METHODOLOGY
Research Challenge 1 (RC1): Observation and Analysis
The observation aims at understanding how the human simplifies motion control, regulate contact forces and modulates hand-arm impedance to successfully perform the task. To this purpose a new protocol for experimentation on humans aimed at the observation of the role of vision and touch in grasping and manipulation will be developed. The observation will be performed both in a surgery site and in a varied and unstructured scenario typical of everyday life.
Research Challenge 2 (RC2): Planning and control
By exploiting the results of RC1, neural networks and reinforcement learning techniques based on the concept of sensory-motor synergies will be useful to realize bio-aware planning and control modules. Feedback available from force and vision sensors will be used by the control module. Artificial vision will be used not only for object recognition and visual servoing but the information will serve to integrate force and position measurements in order to properly activate motion patterns on the basis of task demands.
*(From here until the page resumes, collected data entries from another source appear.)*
import Mathlib
import HarnessLib
import Summits.AtomisticToContinuum.BoseEinsteinCondensation.Theses.BECGroundStateSOS
import Literature.MathematicalPhysics.QuantumLattice.KroneckerTraceSchwarz
import Literature.MathematicalPhysics.QuantumLattice.XYOrderInfrared
import Literature.MathematicalPhysics.QuantumLattice.HeisenbergModel

/-!
# Crux-ideate sketch (ideator 3, round 1) for `LatticeODLROOffHalfFilling`

First lemmas of the crux idea cards, as `Prop`s over tree declarations (nothing is proved here).

* Card `bochner-twist-insertion-transport`:
  `DecoratedTraceSchwarz` (the decorated Dyson–Lieb–Simon / FILS trace Schwarz inequality, all
  matrices complex, an arbitrary insertion `W̄ ⊗ W`), `TwistedGaussianDomination` (Gaussian domination
  for the XY torus Gibbs weight twisted by any nonnegative combination of the characters
  `exp(iφ S³_tot)` — the positive-definite ("Bochner") sector twists), `OneHoleLRO` (the first rung:
  long-range order of the torus ground states with ONE boson added to half filling), and the transfer
  target `PerParticleModeTransport` (one-sided per-particle increment bound of the sector structure
  factor, mode by mode), with the shape lemma `transport_shape`.
-/

namespace Summit.AtomisticToContinuum.BoseEinsteinCondensation.Cruxes.LatticeODLROOffHalfFilling.Ideator3

open Matrix Kronecker
open Literature.MathematicalPhysics.QuantumLattice Literature.Probability.LatticeModels

/-- FIRST LEMMA (card `bochner-twist-insertion-transport`). Decorated trace Schwarz inequality in the
FILS frame `θ(1 ⊗ A) = Ā ⊗ 1`: for ARBITRARY complex square matrices `A, B, W` and a finite family
`C`, with `T X Y := Tr[(W̄ ⊗ W) · exp(X̄ ⊗ 1 + 1 ⊗ Y + Σᵢ C̄ᵢ ⊗ Cᵢ)]`, the diagonal values `T A A`
are nonnegative reals and `|T A B|² ≤ T A A · T B B`. (`W = 1`: FILS Thm 2.1 matrix form and the
DLS Lemma 4.1 Schwarz inequality; the insertion `W̄ ⊗ W` rides through the Trotter/word expansion,
each word contributing `conj(Tr(W U_w(A))) · Tr(W U_w(B))` with a nonnegative weight.) -/
def DecoratedTraceSchwarz : Prop :=
  ∀ (m : Type) [Fintype m] [DecidableEq m] (ι : Type) [Fintype ι]
    (A B W : Matrix m m ℂ) (C : ι → Matrix m m ℂ),
    let T : Matrix m m ℂ → Matrix m m ℂ → ℂ := fun X Y =>
      ((W.map (starRingEnd ℂ) ⊗ₖ W) *
        NormedSpace.exp (X.map (starRingEnd ℂ) ⊗ₖ (1 : Matrix m m ℂ) + (1 : Matrix m m ℂ) ⊗ₖ Y +
          ∑ i, (C i).map (starRingEnd ℂ) ⊗ₖ C i)).trace
    (0 ≤ (T A A).re ∧ (T A A).im = 0) ∧ ‖T A B‖ ^ 2 ≤ (T A A).re * (T B B).re

/-- The positive-definite ("Bochner") sector twist `G = Σ_k w_k exp(i φ_k S³_tot)`, `w_k ≥ 0`, on the
spin-½ torus `(ℤ/Lℤ)^d` (a nonnegative combination of characters of the conserved charge; as a
function of `M = S³_tot` it is `g̃(M) = Σ_k w_k e^{iφ_k M}`, positive definite on `ℤ`). -/
noncomputable def sectorTwist {d : ℕ} (L : ℕ) [NeZero L] {K : ℕ} (φ w : Fin K → ℝ) :
    Op (TorusSite d L) 2 :=
  ∑ k, ((w k : ℝ) : ℂ) • NormedSpace.exp ((Complex.I * ((φ k : ℝ) : ℂ)) • totalSpin (Λ := TorusSite d L) 1 2)

/-- SECOND LEMMA (card `bochner-twist-insertion-transport`): TWISTED GAUSSIAN DOMINATION. For the
spin-½ XY torus (even side `L ≥ 4`, any `d`, any `β > 0`), every nonnegative character combination
`G = sectorTwist L φ w` and every real field `h`:
`|Tr[G e^{-βH(h)}]| ≤ Re Tr[G e^{-βH(0)}]` with `H(h) = xyFieldHamiltonian L 1 h`.
(From `DecoratedTraceSchwarz` with `W = exp(-iφ_k Q)` per character — in the Kronecker frame
`exp(iφ S³_tot) = exp(iφQ) ⊗ conj(exp(iφQ))` — Cauchy–Schwarz over `k`, reality of the twisted traces
(complex conjugation ∘ particle–hole), and the KLS bad-bond descent.) -/
def TwistedGaussianDomination : Prop :=
  ∀ (d L : ℕ) [NeZero L], Even L → 4 ≤ L → ∀ β : ℝ, 0 < β →
    ∀ (K : ℕ) (φ w : Fin K → ℝ), (∀ k, 0 ≤ w k) → ∀ h : TorusSite d L → ℝ,
      ‖(sectorTwist L φ w * Matrix.gibbsWeight β (xyFieldHamiltonian L 1 h)).trace‖ ≤
        ((sectorTwist L φ w * Matrix.gibbsWeight β (xyTorus d L 1)).trace).re

/-- The transverse structure factor of a state vector `ψ` at dual-torus momentum `q`:
`ĝ_ψ(q) = L^{-d} Re⟨ψ, (C_q² + D_q²) ψ⟩` (`C_q, D_q` the cosine/sine modes of `S¹`; for the tracial
ground state this is `xyStructureFactor 0`, cf. `hcStructureFactor_eq_modes`). -/
noncomputable def vecStructureFactor {d : ℕ} (L : ℕ) [NeZero L]
    (ψ : TensorIndex (TorusSite d L) 2 → ℂ) (q : TorusSite d L) : ℝ :=
  (star ψ ⬝ᵥ ((xyCosMode L 1 q * xyCosMode L 1 q + xySinMode L 1 q * xySinMode L 1 q) *ᵥ ψ)).re /
    (L : ℝ) ^ d

/-- `ψ` is a normalised lowest-energy vector of the spin-½ XY torus `(ℤ/Lℤ)³` in the magnetisation
sector `S³_tot = M` (hard-core bosons with `N = L³/2 + M` particles). -/
def IsSectorGround (L : ℕ) [NeZero L] (M : ℝ) (ψ : TensorIndex (TorusSite 3 L) 2 → ℂ) : Prop :=
  ψ ∈ spinZSector (Λ := TorusSite 3 L) 1 M ∧ star ψ ⬝ᵥ ψ = 1 ∧
    (xyTorus 3 L 1) *ᵥ ψ = ((lowestEnergyInSector 1 (xyTorus 3 L 1) M : ℝ) : ℂ) • ψ

/-- FIRST RUNG (card `bochner-twist-insertion-transport`, the theorem the twisted ensembles deliver):
ONE-HOLE LONG-RANGE ORDER. The ground states of the spin-½ XY ferromagnet on `(ℤ/2kℤ)³` with ONE
boson added to half filling (`S³_tot = 1`) have off-diagonal long-range order, uniformly in `k`:
planar moment `⟨(S¹_tot)² + (S²_tot)²⟩ ≥ c |Λ|²`. (Fejér-2 twist `g̃ = δ₀ + ½δ_{±1}` at
`L² log L ≪ β ≪ L³`: twisted GD ⇒ twisted IR bound ⇒ `ĝ_{±1}(q) ≤ √2 ×` KLS bound ⇒ KLS sum rule with
`√2 · I(3) ≈ 0.50 < 1/√2`.) -/
def OneHoleLRO : Prop :=
  ∃ c : ℝ, 0 < c ∧ ∃ L₀ : ℕ, ∀ (L : ℕ) [NeZero L], Even L → L₀ ≤ L →
    ∀ ψ : TensorIndex (TorusSite 3 L) 2 → ℂ, IsSectorGround L 1 ψ →
      c * ((L : ℝ) ^ 3) ^ 2 ≤
        (star ψ ⬝ᵥ ((totalSpin (Λ := TorusSite 3 L) 1 0 * totalSpin 1 0 +
          totalSpin (Λ := TorusSite 3 L) 1 1 * totalSpin 1 1) *ᵥ ψ)).re

/-- TRANSFER TARGET `C⁺` (card `bochner-twist-insertion-transport`): PER-PARTICLE MODE TRANSPORT.
There are `m₀ > 0` and `C` such that on every even torus `(ℤ/2kℤ)³`, for every magnetisation `M`
with `|M| ≤ m₀|Λ|` and every momentum `q ≠ 0`, adding ONE boson raises the transverse structure
factor at `q` by at most `C / (|Λ| √E_q)` (`E_q = Σᵢ(1 - cos qᵢ)`):
`ĝ_{M+1}(q) ≤ ĝ_M(q) + C/(|Λ|√E_q)` for sector ground vectors. (Summing `M = 0 … m|Λ|` turns the
KLS infrared bound at half filling into `ĝ_{m|Λ|}(q) ≤ KLS(q) + C m/√E_q`, and
`|Λ|⁻¹Σ_{q≠0} 1/√E_q → ∫ dq/((2π)³√E_q) < ∞` keeps the KLS sum-rule budget for `m` small; by
particle–hole symmetry the same for `M < 0`.) -/
def PerParticleModeTransport : Prop :=
  ∃ m₀ : ℝ, 0 < m₀ ∧ ∃ C : ℝ, ∀ (L : ℕ) [NeZero L], Even L → 4 ≤ L →
    ∀ M : ℤ, |(M : ℝ)| ≤ m₀ * (L : ℝ) ^ 3 →
      ∀ ψ ψ' : TensorIndex (TorusSite 3 L) 2 → ℂ,
        IsSectorGround L M ψ → IsSectorGround L (M + 1) ψ' →
          ∀ q : TorusSite 3 L, q ≠ 0 →
            vecStructureFactor L ψ' q ≤ vecStructureFactor L ψ q +
              C / ((L : ℝ) ^ 3 * Real.sqrt (dispersion (latticeMomentum L q)))

/-- Shape of the line (pure logic placeholder, NOT the composition — that is crux-plan's job):
the transfer target together with the in-tree KLS anchor is what the card proposes to feed into the
route decl. Stated as a `Prop` so that the sketch records the intended implication. -/
def LineShape : Prop :=
  TwistedGaussianDomination → PerParticleModeTransport →
    Summit.AtomisticToContinuum.BoseEinsteinCondensation.Theses.BECGroundStateSOS.LatticeODLROOffHalfFilling

end Summit.AtomisticToContinuum.BoseEinsteinCondensation.Cruxes.LatticeODLROOffHalfFilling.Ideator3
Research Challenge 3 (RC3): Design
Another objective of MUSHA is to use the results obtained from human observation in order to develop and sensorize new robotic hands inspired by the versatility, motion capability, strength and dexterity of the human hand. The hand devices will have a high number of degrees of freedom in order to allow complex and human-like motions but, at the same time, will be controlled with a very low number of signals, thus with the use of few motors. The idea is to design prototypes that can serve for studies on both robotic and prosthetic hand-arm systems, i.e. controllable with motors or physiological signals, and on smart surgical hands with reduced dimension and reduced number of fingers but still having bio-inspired design and sensory apparatus.